ACTIVITY >> In the records below, take the line containing "rw [integral_countable (hint t)]" and every line following it, and write them out exactly.

### RECORDS FOR THIS EXERCISE ###

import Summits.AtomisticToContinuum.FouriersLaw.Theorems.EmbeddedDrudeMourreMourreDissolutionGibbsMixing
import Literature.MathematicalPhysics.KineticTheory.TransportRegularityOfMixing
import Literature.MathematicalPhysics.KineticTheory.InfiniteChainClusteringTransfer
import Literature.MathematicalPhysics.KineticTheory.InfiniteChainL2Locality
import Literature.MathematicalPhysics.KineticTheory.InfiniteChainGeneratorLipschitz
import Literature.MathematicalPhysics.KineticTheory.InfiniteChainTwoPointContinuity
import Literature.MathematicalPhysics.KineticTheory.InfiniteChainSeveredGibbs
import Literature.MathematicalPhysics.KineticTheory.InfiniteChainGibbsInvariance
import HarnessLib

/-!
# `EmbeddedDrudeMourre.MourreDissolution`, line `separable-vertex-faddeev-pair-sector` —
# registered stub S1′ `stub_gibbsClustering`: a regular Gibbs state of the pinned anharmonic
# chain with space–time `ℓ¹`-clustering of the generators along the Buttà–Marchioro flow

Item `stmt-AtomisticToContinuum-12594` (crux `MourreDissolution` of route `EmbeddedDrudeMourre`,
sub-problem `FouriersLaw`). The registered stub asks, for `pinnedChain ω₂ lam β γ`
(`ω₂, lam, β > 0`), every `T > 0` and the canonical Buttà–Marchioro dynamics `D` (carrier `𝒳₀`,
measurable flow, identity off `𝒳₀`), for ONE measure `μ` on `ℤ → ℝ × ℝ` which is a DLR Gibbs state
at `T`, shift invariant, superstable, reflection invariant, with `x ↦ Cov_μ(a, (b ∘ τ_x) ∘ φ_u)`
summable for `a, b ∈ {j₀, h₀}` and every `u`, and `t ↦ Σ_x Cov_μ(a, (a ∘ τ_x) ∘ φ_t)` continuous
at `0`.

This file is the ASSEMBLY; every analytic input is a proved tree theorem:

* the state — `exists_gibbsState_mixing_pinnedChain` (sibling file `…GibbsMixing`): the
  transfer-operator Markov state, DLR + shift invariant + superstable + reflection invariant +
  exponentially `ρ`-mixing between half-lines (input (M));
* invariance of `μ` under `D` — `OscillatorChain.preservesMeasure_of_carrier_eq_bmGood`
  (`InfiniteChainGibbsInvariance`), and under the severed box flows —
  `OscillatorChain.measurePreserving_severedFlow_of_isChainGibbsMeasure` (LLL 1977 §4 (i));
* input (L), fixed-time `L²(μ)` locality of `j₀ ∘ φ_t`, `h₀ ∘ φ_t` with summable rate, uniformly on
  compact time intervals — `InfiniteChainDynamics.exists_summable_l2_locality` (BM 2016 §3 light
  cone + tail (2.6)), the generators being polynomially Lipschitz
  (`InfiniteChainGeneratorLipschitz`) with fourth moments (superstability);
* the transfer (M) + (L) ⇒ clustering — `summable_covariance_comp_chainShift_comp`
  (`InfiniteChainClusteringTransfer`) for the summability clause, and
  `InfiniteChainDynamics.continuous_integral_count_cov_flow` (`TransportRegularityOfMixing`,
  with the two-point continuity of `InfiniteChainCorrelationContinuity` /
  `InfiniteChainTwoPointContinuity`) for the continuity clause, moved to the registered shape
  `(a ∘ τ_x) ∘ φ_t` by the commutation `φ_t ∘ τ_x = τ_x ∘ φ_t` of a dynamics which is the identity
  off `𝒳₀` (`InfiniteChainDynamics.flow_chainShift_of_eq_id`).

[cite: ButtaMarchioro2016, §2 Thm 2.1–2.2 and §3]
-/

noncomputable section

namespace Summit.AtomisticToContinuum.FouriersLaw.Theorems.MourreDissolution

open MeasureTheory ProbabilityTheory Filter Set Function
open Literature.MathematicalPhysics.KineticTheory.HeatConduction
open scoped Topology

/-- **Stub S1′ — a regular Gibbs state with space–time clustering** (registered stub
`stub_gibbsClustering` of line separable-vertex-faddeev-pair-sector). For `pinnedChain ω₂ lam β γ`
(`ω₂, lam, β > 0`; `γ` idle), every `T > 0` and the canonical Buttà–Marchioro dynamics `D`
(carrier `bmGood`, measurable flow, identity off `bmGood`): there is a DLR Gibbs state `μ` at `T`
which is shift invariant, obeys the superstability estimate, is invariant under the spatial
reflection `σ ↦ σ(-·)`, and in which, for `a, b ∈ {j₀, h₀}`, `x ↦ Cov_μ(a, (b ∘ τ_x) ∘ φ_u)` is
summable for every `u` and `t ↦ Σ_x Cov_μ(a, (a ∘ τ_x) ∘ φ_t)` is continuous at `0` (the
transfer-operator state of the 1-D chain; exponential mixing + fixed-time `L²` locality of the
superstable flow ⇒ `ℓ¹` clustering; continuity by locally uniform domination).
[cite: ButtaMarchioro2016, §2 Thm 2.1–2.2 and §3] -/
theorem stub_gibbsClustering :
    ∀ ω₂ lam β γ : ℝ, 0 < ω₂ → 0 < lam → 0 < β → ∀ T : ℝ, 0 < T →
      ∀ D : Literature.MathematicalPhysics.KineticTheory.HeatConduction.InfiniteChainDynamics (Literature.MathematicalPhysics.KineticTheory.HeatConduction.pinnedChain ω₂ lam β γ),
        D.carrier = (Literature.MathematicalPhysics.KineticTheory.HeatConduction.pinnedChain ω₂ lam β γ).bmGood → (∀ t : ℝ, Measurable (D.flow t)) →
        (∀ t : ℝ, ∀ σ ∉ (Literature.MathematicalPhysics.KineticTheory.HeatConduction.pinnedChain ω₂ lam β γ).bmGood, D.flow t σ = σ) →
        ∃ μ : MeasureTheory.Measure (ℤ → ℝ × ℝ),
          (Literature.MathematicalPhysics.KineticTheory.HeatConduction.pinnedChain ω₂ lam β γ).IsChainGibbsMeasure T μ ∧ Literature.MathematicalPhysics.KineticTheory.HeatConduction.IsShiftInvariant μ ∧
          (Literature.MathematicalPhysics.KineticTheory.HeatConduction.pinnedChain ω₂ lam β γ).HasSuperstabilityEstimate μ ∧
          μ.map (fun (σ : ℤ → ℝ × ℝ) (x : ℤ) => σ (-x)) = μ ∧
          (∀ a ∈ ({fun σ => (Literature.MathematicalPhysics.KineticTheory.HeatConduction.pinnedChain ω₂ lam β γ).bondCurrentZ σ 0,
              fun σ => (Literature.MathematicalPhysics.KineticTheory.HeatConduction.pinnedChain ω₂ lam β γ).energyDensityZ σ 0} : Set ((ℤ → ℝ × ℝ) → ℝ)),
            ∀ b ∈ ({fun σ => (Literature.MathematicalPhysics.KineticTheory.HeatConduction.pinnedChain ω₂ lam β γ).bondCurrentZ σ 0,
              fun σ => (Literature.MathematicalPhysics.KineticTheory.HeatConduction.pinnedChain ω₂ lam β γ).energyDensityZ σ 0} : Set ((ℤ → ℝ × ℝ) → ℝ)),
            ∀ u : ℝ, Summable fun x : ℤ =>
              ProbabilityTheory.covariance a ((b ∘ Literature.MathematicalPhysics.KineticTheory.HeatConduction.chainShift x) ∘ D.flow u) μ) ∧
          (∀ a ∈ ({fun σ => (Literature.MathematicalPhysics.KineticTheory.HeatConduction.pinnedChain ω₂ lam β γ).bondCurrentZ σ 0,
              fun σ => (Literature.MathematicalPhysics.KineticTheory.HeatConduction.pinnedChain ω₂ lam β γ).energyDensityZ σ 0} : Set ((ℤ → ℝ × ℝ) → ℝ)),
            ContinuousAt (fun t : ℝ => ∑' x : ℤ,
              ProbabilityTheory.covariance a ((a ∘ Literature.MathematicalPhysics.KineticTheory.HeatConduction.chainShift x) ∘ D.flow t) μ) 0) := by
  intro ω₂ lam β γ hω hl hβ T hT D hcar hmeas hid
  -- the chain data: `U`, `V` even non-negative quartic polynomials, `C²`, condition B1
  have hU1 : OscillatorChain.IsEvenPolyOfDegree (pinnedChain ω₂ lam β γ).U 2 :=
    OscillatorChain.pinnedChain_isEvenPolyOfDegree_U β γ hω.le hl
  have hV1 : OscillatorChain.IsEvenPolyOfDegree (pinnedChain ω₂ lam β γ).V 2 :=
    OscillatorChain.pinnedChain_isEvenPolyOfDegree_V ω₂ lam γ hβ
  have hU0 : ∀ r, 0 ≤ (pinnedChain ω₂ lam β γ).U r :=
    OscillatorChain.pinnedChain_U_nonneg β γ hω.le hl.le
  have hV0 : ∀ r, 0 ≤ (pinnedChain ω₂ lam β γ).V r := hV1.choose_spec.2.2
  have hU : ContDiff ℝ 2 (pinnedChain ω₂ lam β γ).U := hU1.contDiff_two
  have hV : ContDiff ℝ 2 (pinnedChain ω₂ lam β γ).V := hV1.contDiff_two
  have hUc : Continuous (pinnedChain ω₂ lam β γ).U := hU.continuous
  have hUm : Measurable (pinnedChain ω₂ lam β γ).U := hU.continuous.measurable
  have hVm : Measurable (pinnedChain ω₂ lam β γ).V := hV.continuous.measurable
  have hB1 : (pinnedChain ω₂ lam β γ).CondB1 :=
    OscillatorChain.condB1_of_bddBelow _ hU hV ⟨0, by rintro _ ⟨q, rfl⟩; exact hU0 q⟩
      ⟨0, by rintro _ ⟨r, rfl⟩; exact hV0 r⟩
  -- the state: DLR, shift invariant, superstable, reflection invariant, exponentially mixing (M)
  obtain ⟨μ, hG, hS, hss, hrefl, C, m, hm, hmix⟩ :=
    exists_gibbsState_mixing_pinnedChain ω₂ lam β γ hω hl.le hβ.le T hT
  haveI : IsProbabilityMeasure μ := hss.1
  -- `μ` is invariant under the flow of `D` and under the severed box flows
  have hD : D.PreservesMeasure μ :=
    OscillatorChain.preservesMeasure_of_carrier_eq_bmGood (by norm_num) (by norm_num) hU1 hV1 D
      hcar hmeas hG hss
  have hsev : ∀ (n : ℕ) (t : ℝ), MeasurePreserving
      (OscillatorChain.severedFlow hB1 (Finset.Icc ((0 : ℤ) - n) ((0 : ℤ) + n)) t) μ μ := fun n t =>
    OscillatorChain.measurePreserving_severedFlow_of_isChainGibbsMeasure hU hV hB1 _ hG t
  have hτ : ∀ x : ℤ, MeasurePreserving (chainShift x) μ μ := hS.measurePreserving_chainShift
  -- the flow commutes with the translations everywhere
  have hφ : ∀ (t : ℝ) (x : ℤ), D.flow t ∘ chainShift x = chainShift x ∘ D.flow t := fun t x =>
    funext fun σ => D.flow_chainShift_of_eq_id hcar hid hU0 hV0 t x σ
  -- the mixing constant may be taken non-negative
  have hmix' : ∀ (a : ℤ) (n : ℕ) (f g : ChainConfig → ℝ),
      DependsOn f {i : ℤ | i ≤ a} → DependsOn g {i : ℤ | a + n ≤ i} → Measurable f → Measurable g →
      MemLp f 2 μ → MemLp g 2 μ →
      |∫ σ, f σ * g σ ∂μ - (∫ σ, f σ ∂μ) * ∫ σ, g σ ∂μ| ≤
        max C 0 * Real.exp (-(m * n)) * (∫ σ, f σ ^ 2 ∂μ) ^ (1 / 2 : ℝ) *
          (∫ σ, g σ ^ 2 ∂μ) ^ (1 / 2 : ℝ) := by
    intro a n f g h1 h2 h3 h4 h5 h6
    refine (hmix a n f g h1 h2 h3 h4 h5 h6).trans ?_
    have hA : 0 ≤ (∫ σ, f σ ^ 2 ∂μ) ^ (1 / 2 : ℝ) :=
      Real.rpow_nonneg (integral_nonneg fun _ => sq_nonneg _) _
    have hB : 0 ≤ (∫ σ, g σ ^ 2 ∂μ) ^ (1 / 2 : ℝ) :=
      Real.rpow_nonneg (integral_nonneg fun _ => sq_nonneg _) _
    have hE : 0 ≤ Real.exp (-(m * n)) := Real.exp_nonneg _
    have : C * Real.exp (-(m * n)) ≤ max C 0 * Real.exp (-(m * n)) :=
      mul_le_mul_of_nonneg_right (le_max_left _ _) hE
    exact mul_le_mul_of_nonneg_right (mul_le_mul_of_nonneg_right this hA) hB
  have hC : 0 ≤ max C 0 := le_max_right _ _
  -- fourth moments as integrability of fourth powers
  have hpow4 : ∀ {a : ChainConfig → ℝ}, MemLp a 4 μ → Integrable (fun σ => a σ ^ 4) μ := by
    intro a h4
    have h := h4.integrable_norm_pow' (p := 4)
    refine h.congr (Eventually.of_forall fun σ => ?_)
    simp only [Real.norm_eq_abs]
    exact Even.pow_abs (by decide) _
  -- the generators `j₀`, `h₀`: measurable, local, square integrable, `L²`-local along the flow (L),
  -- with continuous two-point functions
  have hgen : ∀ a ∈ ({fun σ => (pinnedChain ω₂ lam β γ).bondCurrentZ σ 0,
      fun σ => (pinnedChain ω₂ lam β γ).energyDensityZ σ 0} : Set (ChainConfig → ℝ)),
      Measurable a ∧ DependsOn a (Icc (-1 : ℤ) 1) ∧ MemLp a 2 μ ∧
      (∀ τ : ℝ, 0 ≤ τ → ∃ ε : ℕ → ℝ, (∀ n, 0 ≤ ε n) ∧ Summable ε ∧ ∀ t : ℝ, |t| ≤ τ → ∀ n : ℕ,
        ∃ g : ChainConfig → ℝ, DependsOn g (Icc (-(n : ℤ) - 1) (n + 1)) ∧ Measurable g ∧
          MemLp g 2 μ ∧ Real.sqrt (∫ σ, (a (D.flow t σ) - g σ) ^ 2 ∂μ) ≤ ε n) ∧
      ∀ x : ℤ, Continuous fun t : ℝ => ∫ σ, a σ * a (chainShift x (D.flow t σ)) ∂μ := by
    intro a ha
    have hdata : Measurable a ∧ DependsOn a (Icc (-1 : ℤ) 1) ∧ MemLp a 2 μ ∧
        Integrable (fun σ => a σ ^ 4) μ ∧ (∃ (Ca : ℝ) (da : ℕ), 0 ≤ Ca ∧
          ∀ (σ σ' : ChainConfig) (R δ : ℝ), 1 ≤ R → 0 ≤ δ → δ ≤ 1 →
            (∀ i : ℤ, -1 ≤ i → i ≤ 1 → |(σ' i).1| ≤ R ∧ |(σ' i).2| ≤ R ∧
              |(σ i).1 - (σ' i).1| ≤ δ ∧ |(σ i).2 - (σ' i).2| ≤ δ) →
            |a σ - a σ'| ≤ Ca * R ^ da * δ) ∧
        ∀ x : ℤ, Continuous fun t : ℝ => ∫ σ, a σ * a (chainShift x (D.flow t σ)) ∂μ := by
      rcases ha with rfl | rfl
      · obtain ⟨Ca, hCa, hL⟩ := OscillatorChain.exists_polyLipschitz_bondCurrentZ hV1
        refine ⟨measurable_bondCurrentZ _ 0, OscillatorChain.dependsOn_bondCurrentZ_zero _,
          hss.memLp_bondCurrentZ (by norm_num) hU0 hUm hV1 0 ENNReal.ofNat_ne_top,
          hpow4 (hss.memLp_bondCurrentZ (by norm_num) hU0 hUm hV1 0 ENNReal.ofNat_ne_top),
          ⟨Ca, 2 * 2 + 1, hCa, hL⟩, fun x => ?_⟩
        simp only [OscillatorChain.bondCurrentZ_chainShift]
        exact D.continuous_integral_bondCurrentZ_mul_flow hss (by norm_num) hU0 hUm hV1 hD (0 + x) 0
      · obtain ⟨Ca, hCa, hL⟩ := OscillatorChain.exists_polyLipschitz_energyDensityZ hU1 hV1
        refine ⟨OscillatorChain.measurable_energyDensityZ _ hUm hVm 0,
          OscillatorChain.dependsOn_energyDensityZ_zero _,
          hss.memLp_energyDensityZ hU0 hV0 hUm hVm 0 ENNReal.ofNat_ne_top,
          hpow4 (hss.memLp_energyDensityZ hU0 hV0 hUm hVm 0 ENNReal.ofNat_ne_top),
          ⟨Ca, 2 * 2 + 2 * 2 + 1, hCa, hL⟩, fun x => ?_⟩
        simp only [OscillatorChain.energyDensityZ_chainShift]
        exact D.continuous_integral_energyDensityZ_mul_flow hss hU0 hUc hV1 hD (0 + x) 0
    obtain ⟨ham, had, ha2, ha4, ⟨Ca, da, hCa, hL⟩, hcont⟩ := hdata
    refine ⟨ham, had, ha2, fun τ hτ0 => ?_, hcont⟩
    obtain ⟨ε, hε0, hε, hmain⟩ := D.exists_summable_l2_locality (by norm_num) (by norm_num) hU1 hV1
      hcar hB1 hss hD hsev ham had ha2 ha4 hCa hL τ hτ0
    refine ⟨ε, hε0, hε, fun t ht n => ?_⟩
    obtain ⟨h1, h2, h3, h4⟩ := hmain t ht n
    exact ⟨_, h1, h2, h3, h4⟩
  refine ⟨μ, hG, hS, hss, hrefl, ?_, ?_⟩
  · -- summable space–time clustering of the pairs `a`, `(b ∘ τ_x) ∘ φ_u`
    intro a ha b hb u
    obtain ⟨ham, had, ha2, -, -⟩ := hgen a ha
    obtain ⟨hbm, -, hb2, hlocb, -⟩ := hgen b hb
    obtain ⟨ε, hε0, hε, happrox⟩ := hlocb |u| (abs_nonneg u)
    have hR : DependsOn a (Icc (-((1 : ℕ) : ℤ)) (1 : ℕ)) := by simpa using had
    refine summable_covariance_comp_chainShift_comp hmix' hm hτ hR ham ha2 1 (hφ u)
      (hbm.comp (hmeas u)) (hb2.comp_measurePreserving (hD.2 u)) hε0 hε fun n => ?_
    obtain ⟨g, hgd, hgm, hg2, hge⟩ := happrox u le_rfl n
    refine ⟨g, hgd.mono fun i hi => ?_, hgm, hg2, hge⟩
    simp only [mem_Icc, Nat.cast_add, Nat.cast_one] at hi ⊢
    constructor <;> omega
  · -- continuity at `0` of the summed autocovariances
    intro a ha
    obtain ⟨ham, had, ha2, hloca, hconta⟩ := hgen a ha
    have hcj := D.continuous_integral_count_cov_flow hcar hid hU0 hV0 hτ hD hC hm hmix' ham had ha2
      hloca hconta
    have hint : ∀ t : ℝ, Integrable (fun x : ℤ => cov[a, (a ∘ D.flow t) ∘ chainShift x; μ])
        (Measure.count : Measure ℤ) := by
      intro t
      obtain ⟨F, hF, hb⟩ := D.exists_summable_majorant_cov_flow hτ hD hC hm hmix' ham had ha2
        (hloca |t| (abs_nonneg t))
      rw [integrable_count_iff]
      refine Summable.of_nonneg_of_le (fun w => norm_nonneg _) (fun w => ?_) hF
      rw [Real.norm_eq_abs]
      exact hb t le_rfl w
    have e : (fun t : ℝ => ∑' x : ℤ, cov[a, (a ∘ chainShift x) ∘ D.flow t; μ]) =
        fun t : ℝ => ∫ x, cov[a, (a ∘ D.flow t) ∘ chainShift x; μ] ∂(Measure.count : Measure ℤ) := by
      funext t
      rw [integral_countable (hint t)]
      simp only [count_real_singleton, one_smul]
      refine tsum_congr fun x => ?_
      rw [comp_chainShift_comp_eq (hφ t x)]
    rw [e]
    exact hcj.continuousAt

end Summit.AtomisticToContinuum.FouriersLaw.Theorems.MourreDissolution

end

###

RESPONSE AREA >>
      rw [integral_countable (hint t)]
      simp only [count_real_singleton, one_smul]
      refine tsum_congr fun x => ?_
      rw [comp_chainShift_comp_eq (hφ t x)]
    rw [e]
    exact hcj.continuousAt

end Summit.AtomisticToContinuum.FouriersLaw.Theorems.MourreDissolution

end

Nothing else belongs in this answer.